Activity: All lines from the entries below that contain the string "middle" should be copied out.

Records for processing:
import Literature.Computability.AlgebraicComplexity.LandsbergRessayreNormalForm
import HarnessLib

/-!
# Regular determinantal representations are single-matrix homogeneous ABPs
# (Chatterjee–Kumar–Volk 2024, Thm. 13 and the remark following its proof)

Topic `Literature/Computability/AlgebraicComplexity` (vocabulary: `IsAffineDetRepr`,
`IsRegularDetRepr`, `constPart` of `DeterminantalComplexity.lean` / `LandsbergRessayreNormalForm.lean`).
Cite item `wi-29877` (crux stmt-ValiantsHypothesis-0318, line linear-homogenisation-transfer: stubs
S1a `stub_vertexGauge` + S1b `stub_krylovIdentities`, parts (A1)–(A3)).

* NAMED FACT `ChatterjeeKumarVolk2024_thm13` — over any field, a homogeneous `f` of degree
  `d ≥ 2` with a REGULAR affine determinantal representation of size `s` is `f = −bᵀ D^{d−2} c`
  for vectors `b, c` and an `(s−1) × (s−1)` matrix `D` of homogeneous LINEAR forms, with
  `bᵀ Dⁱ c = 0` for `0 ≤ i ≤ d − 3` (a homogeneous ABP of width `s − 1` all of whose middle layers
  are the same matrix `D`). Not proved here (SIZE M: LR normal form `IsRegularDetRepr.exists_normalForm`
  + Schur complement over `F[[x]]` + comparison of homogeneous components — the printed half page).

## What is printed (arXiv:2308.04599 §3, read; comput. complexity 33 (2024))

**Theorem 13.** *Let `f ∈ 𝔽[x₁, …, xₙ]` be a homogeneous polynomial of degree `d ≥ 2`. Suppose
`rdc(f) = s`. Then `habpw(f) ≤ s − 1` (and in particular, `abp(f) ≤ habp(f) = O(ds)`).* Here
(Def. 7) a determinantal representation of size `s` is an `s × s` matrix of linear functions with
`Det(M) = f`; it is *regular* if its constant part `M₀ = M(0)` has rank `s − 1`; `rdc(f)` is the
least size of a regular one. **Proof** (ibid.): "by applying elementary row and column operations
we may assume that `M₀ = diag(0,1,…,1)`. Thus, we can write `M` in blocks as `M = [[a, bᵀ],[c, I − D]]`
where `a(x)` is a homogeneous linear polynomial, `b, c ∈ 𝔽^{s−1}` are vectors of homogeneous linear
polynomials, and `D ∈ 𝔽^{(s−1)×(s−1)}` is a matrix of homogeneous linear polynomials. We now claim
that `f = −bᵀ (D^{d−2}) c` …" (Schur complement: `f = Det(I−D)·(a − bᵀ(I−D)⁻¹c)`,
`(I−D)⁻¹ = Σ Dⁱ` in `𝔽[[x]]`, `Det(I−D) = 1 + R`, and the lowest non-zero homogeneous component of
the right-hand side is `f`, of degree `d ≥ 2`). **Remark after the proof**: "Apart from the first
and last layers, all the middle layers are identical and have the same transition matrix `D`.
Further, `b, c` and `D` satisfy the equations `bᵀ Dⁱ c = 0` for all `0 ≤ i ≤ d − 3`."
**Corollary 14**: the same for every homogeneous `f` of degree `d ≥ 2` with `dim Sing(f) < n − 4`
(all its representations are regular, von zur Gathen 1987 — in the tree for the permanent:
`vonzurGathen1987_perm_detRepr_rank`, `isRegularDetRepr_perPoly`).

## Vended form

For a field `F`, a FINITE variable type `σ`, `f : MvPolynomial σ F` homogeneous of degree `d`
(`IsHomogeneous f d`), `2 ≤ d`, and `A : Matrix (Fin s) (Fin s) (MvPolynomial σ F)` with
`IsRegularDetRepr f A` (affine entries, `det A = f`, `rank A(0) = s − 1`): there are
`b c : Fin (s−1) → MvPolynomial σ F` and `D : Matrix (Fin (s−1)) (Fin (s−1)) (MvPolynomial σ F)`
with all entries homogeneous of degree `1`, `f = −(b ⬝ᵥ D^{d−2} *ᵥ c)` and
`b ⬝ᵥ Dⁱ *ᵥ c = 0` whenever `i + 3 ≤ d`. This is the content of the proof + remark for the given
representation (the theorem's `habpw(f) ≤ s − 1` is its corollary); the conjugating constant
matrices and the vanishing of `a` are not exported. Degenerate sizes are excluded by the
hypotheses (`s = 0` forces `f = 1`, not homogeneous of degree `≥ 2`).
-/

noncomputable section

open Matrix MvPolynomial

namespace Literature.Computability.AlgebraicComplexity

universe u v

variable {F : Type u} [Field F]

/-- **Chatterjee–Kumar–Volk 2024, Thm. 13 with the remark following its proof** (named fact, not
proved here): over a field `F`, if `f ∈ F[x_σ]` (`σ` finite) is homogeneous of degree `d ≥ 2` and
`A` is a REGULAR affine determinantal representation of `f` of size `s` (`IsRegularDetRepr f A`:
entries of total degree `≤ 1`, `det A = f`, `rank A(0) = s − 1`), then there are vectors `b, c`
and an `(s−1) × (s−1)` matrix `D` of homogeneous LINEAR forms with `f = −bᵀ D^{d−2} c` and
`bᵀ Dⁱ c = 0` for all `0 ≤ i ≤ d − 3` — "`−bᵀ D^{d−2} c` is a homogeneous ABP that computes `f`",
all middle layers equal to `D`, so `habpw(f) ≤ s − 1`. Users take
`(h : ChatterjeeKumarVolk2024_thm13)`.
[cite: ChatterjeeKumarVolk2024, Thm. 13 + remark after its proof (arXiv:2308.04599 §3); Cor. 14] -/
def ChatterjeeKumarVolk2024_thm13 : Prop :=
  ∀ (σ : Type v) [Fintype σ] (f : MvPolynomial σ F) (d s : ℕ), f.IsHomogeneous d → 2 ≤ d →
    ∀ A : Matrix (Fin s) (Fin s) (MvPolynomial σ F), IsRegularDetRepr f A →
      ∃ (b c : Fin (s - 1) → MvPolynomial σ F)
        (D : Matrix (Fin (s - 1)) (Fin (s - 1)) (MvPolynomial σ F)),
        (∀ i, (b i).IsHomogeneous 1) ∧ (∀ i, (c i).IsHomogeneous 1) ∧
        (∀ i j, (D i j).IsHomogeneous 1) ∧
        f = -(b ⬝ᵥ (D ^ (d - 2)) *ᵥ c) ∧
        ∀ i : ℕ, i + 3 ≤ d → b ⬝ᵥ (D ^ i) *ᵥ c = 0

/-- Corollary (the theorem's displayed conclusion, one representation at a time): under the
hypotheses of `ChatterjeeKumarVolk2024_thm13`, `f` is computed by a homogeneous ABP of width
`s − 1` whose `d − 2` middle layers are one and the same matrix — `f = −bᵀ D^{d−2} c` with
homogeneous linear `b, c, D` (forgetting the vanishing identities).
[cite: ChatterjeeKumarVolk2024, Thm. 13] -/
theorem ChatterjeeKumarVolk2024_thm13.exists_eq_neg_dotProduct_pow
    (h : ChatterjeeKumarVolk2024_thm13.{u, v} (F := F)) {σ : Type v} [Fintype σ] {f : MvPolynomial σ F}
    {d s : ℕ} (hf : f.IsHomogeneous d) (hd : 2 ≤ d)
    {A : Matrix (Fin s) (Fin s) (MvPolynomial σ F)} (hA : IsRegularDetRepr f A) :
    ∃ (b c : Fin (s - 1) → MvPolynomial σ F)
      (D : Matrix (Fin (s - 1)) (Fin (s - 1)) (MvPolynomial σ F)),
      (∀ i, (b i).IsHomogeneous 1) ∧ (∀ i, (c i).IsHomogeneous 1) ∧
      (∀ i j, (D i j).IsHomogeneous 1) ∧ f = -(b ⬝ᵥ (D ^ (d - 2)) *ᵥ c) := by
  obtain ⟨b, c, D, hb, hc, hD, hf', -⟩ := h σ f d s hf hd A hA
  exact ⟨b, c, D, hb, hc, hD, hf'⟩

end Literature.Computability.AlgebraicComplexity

Result of the task:
  `bᵀ Dⁱ c = 0` for `0 ≤ i ≤ d − 3` (a homogeneous ABP of width `s − 1` all of whose middle layers
and last layers, all the middle layers are identical and have the same transition matrix `D`.
all middle layers equal to `D`, so `habpw(f) ≤ s − 1`. Users take
`s − 1` whose `d − 2` middle layers are one and the same matrix — `f = −bᵀ D^{d−2} c` with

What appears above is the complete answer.